I'm trying to create a Python script for feature selection using PyGAD
My code is shown below, nonetheless, it is returning that all the features are the best subset. How can I be sure it is correct?
import pygad
import numpy
from sklearn.model_selection import train_test_split, cross_val_score
from src.learner_params import target_column, model_features
from sklearn.datasets import load_breast_cancer
from lightgbm import LGBMClassifier as lgbm
from sklearn.metrics import roc_auc_score
bc = load_breast_cancer()
bst = lgbm(random_state = 42,n_estimators=1, max_depth=2)

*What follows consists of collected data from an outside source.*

/-- **The splitting isomorphism commutes with restriction** (componentwise `resOfLe`). [cite: NeukirchSchmidtWingberg2008, I.§5] -/
theorem splitH1Equiv_resOfLe {H H' : Subgroup G} (h : H ≤ H') (c : subgroupH1 H' M) (i : Fin d) :
    splitH1Equiv H π e hπ he hsum hδ (resOfLe M h c) i = resOfLe N h (splitH1Equiv H' π e hπ he hsum hδ c i) := by
  rw [splitH1Equiv_apply, splitH1Equiv_apply, resOfLe_coeffH1]

/-- **The splitting isomorphism commutes with conjugation** (componentwise `conjH1`). [cite: NeukirchSchmidtWingberg2008, I.§5] -/
theorem splitH1Equiv_conjH1 [H.Normal] (σ : G) (c : subgroupH1 H M) (i : Fin d) :
    splitH1Equiv H π e hπ he hsum hδ (conjH1 H M σ c) i = conjH1 H N σ (splitH1Equiv H π e hπ he hsum hδ c i) := by
  rw [splitH1Equiv_apply, splitH1Equiv_apply, conjH1_coeffH1]

/-- The inverse splitting isomorphism commutes with conjugation. [cite: NeukirchSchmidtWingberg2008, I.§5] -/
theorem splitH1Equiv_symm_conjH1 [H.Normal] (σ : G) (c : Fin d → subgroupH1 H N) :
    (splitH1Equiv H π e hπ he hsum hδ).symm (fun i ↦ conjH1 H N σ (c i)) = conjH1 H M σ ((splitH1Equiv H π e hπ he hsum hδ).symm c) := by
  apply (splitH1Equiv H π e hπ he hsum hδ).injective
  rw [AddEquiv.apply_symm_apply]
  funext i
  rw [splitH1Equiv_conjH1, AddEquiv.apply_symm_apply]

/-- The inverse splitting isomorphism commutes with restriction. [cite: NeukirchSchmidtWingberg2008, I.§5] -/
theorem splitH1Equiv_symm_resOfLe {H H' : Subgroup G} (h : H ≤ H') (c : Fin d → subgroupH1 H' N) :
    (splitH1Equiv H π e hπ he hsum hδ).symm (fun i ↦ resOfLe N h (c i)) = resOfLe M h ((splitH1Equiv H' π e hπ he hsum hδ).symm c) := by
  apply (splitH1Equiv H π e hπ he hsum hδ).injective
  rw [AddEquiv.apply_symm_apply]
  funext i
  rw [splitH1Equiv_resOfLe, AddEquiv.apply_symm_apply]

end Split

end Summit.BirchSwinnertonDyer.BirchSwinnertonDyer.Theorems.SmallImageRttD2Seq

end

function_inputs = bc.feature_names
X, y = bc.data,bc.target
X = pd.DataFrame(X, columns=bc.feature_names)
X_train, X_test, y_train, y_test = train_test_split(X,
y,
random_state=42)
def fitness_func(ga_instance, solution, solution_idx):
mask = np.where(solution ==1, True, False)

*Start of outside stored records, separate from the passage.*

import Summits.ABC.ABC.Theses.DefiniteXi
import Summits.ABC.ABC.Theorems.DefiniteXiSteinbergCoreSplit
import Summits.ABC.ABC.Theorems.DefiniteXiSteinbergCoreThesisCalibration
import Summits.ABC.ABC.Theorems.DefiniteXiSteinbergCoreXiDegreeComparisonPrime
import Summits.ABC.ABC.Theorems.DefiniteXiXiStrongBoundItemsCalibration
import HarnessLib

/-!
# Crux `SteinbergCore` (stmt-ABC-15024), line `p6_tamagawa_split` — the PRIME RUNG of the crux:
# the deciding chain of route DefiniteXi runs on the prime rungs of its two binders, and the prime
# rung of `SteinbergCore` is thesis-strength modulo ONE named fact and route items

The deciding theorem `DefiniteXi.closes` consumes its two binders `A = EisensteinQuarantine`
(stmt-ABC-15023) and `B = SteinbergCore` (stmt-ABC-15024) only through `XiStrongBound`, and `XiStrongBound`
only through `DefiniteGlue`, which instantiates it at `N⁻ = q` ONE ODD PRIME of the conductor.  The
`∀`-admissible-`N⁻` generality of `A` and `B` (composite `N⁻`, the corner `N/N⁻ = 2^k`) is therefore idle
in the route, yet it is what makes child 1 of the split of `B` (`stub_xiDegreeComparison`) depend on
Takahashi 2001 Thm. 2.3 for SHIMURA curves (`hTlev`/`hT2` of `xiDegreeComparison_of_facts`, p139336, and
of `steinbergCore_iff_freyDegreeBound_of_takahashi`, p160000) — XL formal debt that no deciding step
uses (strategy census v3 §Recommendation 3; leads c1/c2 "DECISION FOR THE PLANNER").

This file is the kernel certificate for the PRIME-TYPE RECUT of the two binders.  Writing
`A♭` / `B♭` for `A` / `B` with `∀ Nm, Odd Nm → Squarefree Nm → Odd ω(Nm) → Nm ∣ N →` replaced by
`∀ q, q.Prime → q ≠ 2 → q ∣ N →` (inline hypotheses below — no new definition, no item restated as a
fact), it proves:

* `steinbergCore_imp_primeRung`, `eisensteinQuarantine_imp_primeRung` — `B → B♭`, `A → A♭` (the recut
  items are instances of the filed ones);
* `primeXiStrongBound_of_primeRungs` — `A♭ → B♭ →` the prime rung of `XiStrongBound` (verbatim the
  hypothesis `hXSq` of (E₁) `DefiniteXiXiBoundUpgrade.minimalDegreeBound_of_primeXiStrongBound`): the
  35-line algebra of `closes` at `Nm = q` (`ξ = sixPart ξ · cps ξ`, `∏_{p ∣ N} v_p = (∏_{p ∣ N, p ≠ q} v_p) · v_q`);
* `minimalDegreeBound_of_primeRungs`, `freyDegreeBound_of_primeRungs`, `abc_of_primeRungs` — THE RECUT
  DECIDING CHAIN `A♭ → B♭ → DefiniteRTControlPrime → FreyModularity → MinimalBoundGivesTarget →
  PeterssonLowerBound → DegreeBoundToABCOfPetersson → ABC`, through (E₁) instead of `DefiniteGlue`
  (so the recut `closes` needs one binder FEWER);
* `primeRung_of_subs_frey` — the prime-type twin of the split glue `steinbergCore_of_subs_frey`
  (p137293): (comparison at prime type) → (P6 = `stub_primeToSixDegreeBound`) → (Frey allowance) → `B♭`;
* `primeRung_of_freyDegreeBound_of_items` — **`FreyDegreeBound → B♭` modulo ONE named
  fact**, Takahashi 2001 Thm. 2.3 at `q ∥ N` (`takahashi2001_thm_2_3_of_coprime`), plus the r9 route items
  `MazurKenkuBound` (= `PastenShimura2024_minimalDegree_le_163_mul`), `IsogenyValuationTransport`
  (= `PastenShimura2024_lemma_6_8`) and `FreyModularity`: child 1 at prime type (p137891), P6 from the
  thesis, the allowance from the weak rung (`allTamExp_of_polyFreyDegree`, p160000);
* `primeRung_iff_freyDegreeBound_of_items` — **the calibration of the recut crux**: modulo that one fact,
  those three items, `A♭` and `DefiniteRTControlPrime` (itself `⟸` the same fact + items,
  `definiteRTControlPrime_of_items`), `B♭ ⟺ FreyDegreeBound`.

Reading (numbers, not adjectives): after the recut, child 1 of the split of `B♭` is CLOSED MODULO
{`takahashi2001_thm_2_3_of_coprime`, stmt-ABC-15125, stmt-ABC-18928, stmt-ABC-11340} by p137891 (constant
`4·163²`), child 3 is closed modulo stmt-ABC-2026 by p160000, and the atom P6 is unchanged (abc-strength:
`P6 ≡ FreyDegreeBound ≡ abc|Frey` modulo the route's own binders, p160000 / `AtomModuloBets`).  Nothing here
touches the atom; exponent `2` and `0 < ε` are kept everywhere (Masser 1990; Disproof §D).

## References

* [Takahashi2001] S. Takahashi, Degrees of parametrizations of elliptic curves by Shimura curves,
  J. Number Theory 90 (2001) 74–88 — Thm. 2.3 (p. 79), remark p. 80.
* [PastenShimura2024] H. Pasten, Shimura curves and the abc conjecture, J. Number Theory 254 (2024)
  = arXiv:1705.09251 — §3 p. 13 (Mazur–Kenku degree transport), Lemma 6.8 (p. 22).
* [Masser1990] D. W. Masser, Note on a conjecture of Szpiro, Astérisque 183 (1990) — exponent 2 sharp.
-/

-- `Summit.<Summit>.<Problem>` is the mandated summit-side namespace (CONVENTIONS §2); for the single-conjunct
-- summit `ABC` the two coincide, so the duplicate `ABC.ABC` is deliberate.
set_option linter.dupNamespace false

selected_features = np.array(bc.feature_names)[mask]
X_tmp = X_train.loc[:,selected_features]
score = cross_val_score(bst, X_tmp, y_train, scoring="roc_auc", cv = 2).mean()
fitness = score
return fitness
m = len(bc.feature_names)
fitness_function = fitness_func
gene_space = np.full(m,1)
num_generations = 100
num_parents_mating = 4
sol_per_pop = 8
num_genes = m
init_range_low = -2
init_range_high = 5
parent_selection_type = "sss"
keep_parents = 2
crossover_type = "single_point"
mutation_type = "random"
mutation_percent_genes = 100
ga_instance = pygad.GA(gene_space=gene_space,
num_generations=num_generations,
num_parents_mating=num_parents_mating,
fitness_func=fitness_function,
sol_per_pop=sol_per_pop,
num_genes=num_genes,
keep_parents=keep_parents,
crossover_type=crossover_type,
mutation_type=mutation_type,
mutation_percent_genes=mutation_percent_genes)
ga_instance.run()
solution, solution_fitness, solution_idx = ga_instance.best_solution()
print("Parameters of the best solution : {solution}".format(solution=solution))

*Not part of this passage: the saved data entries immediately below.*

import Mathlib
import HarnessLib

/-!
# ThreeClassNumberOneDensity

Topic `Literature/NumberTheory/QuadraticFields`. Named literature fact(s) relocated by the gate from `Summits/BirchSwinnertonDyer/BirchSwinnertonDyer/Theorems/EisensteinPrimesMazurMCOnCellBTwistbackKLFieldSupply.lean`
(accept-time relocation of `[cite]`d propositions written inline in a Summits proposal; human ruling 2026-08-15).
Sources: KrizLi2019, NakagawaHorie1988.

* `Literature.NumberTheory.QuadraticFields.nakagawaHorie_taya_exists_imaginary_h3_eq_one`
-/

namespace Literature.NumberTheory.QuadraticFields

open scoped Classical
open NumberField

/-- **Nakagawa–Horie 1988, Thm. 1, with Taya 2000 (as Kriz–Li, Forum Math. Sigma 7 (2019) e15, Def. 9.1,
Thm. 9.2, Prop. 9.3 = arXiv:1609.06687 Def. 4.1, Thm. 4.2, Prop. 4.3): `3`-class-number-one imaginary quadratic
fields in a prescribed residue class, EXISTENCE FORM.** Printed: "We say that positive integers `m` and `M`
comprise a *valid pair* `(m, M)` if both of the following properties hold: (1) if `ℓ` is an odd prime number
dividing `(m, M)`, then `ℓ²` divides `M` but not `m`, and (2) if `M` is even, then (a) `4 ∣ M` and
`m ≡ 1 (mod 4)`, or (b) `16 ∣ M` and `m ≡ 8` or `12 (mod 16)`." (Def. 9.1); `K⁻(x, m, M)` = the imaginary
quadratic fields `k` with fundamental discriminant `|d_k| < x`, `d_k ≡ m (mod M)`; `h₃(d)` = the `3`-primary part
of the class number of `ℚ(√d)`; Thm. 9.2 [Nakagawa–Horie]: `|K⁻(x,m,M)| ∼ (3x/(π²Φ(M))) ∏_{ℓ∣M} q/(ℓ+1)` and,
for a valid pair, `∑_{k ∈ K⁻(x,m,M)} h₃(d_k) ∼ 2|K⁻(x,m,M)|`; Prop. 9.3 [Taya]: for a valid pair
`lim |K⁻_*(x,m,M)| / |K⁻(x,1,1)| ≥ (1/(2Φ(M))) ∏_{ℓ∣M} q/(ℓ+1)`, `K⁻_* = {k ∈ K⁻ : h₃(d_k) = 1}`; "In particular,
the set of … imaginary quadratic fields `k` such that `d_k ≡ m (mod M)` and `h₃(d_k) = 1` has positive density
in the set of all … imaginary quadratic fields." TRANSCRIBED in EXISTENCE form (weaker than the printed positive
density, which makes the set infinite, hence unbounded in `|d_k|`): for every valid pair `(m, M)` and every bound
`X` there is a fundamental discriminant `δ < −X` (the tree's spelled-out disjunction of
`QuadraticFields/FundamentalDiscriminant.lean`; the imaginary quadratic fields are exactly the `ℚ(√δ)`, `δ < 0`
fundamental, `exists_numberField_discr_eq` / `isFundamentalDiscriminant_discr`) with `δ ≡ m (mod M)` and
`h₃(δ) = 1`, the latter spelled out as "`3 ∤ h_F` for every quadratic number field `F` in which `δ` is a
square" — VERBATIM the body of the tree's `Literature.NumberTheory.EllipticCurves.KrizLi2019.ThreeClassNumberTrivial δ`
(the rendering of Kriz–Li's `h₃(D) = 1` used by `thm94_exists_heegnerField_h3_eq_one`; for `δ` fundamental these
`F` are the copies of `ℚ(√δ)`), so that this quadratic-fields fact imports nothing about elliptic curves. The
real-quadratic half (`K⁺`, density `≥ 5/(6Φ(M))·∏`) is not transcribed. -- TODO(general form): the asymptotic
densities of Thm. 9.2 / Prop. 9.3 and the real-quadratic case. Named fact (PUBLISHED, refereed: Proc. AMS ×2,
transcribed through Kriz–Li's restatement); nothing asserted; users take
`(h : nakagawaHorie_taya_exists_imaginary_h3_eq_one)`.
[cite: NakagawaHorie1988, Thm. 1] [cite: KrizLi2019, Def. 9.1, Thm. 9.2, Prop. 9.3 (§9) = arXiv:1609.06687 Def. 4.1, Thm. 4.2, Prop. 4.3 ("In particular … positive density")]
[file NumberTheory/QuadraticFields/ThreeClassNumberOneDensity] -/
def nakagawaHorie_taya_exists_imaginary_h3_eq_one : Prop :=
  ∀ (m M : ℕ), 0 < m → 0 < M →
    -- `(m, M)` is a valid pair (Def. 9.1): (1) odd primes dividing `(m, M)`
    (∀ ℓ : ℕ, ℓ.Prime → ℓ ≠ 2 → ℓ ∣ m → ℓ ∣ M → ℓ ^ 2 ∣ M ∧ ¬ ℓ ^ 2 ∣ m) →
    -- (2) `M` even
    (2 ∣ M → (4 ∣ M ∧ m % 4 = 1) ∨ (16 ∣ M ∧ (m % 16 = 8 ∨ m % 16 = 12))) →
    ∀ X : ℕ, ∃ δ : ℤ, δ < -(X : ℤ) ∧
      -- `δ` is a fundamental discriminant (`= d_k` of the imaginary quadratic field `k = ℚ(√δ)`)
      ((δ % 4 = 1 ∧ Squarefree δ ∧ δ ≠ 1) ∨
        (4 ∣ δ ∧ (δ / 4 % 4 = 2 ∨ δ / 4 % 4 = 3) ∧ Squarefree (δ / 4))) ∧
      -- `d_k ≡ m (mod M)`
      δ ≡ (m : ℤ) [ZMOD (M : ℤ)] ∧
      -- `h₃(d_k) = 1`: `3 ∤ h_F` for every quadratic field `F ∋ √δ` (VERBATIM the body of the tree's
      -- `KrizLi2019.ThreeClassNumberTrivial δ`, spelled out so that this fact needs no elliptic-curve import)
      (∀ (F : Type) [Field F] [NumberField F],
        Module.finrank ℚ F = 2 → (∃ x : F, x ^ 2 = (δ : F)) → ¬ 3 ∣ NumberField.classNumber F)

end Literature.NumberTheory.QuadraticFields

print("Fitness value of the best solution = {solution_fitness}".format(solution_fitness=solution_fitness))
I have found the solution.
The thing I added was a random initialisation of the subset of features. After evaluating the model with the subset and comparing it with the model trained on the complete set of features, we even observed an increase in performance.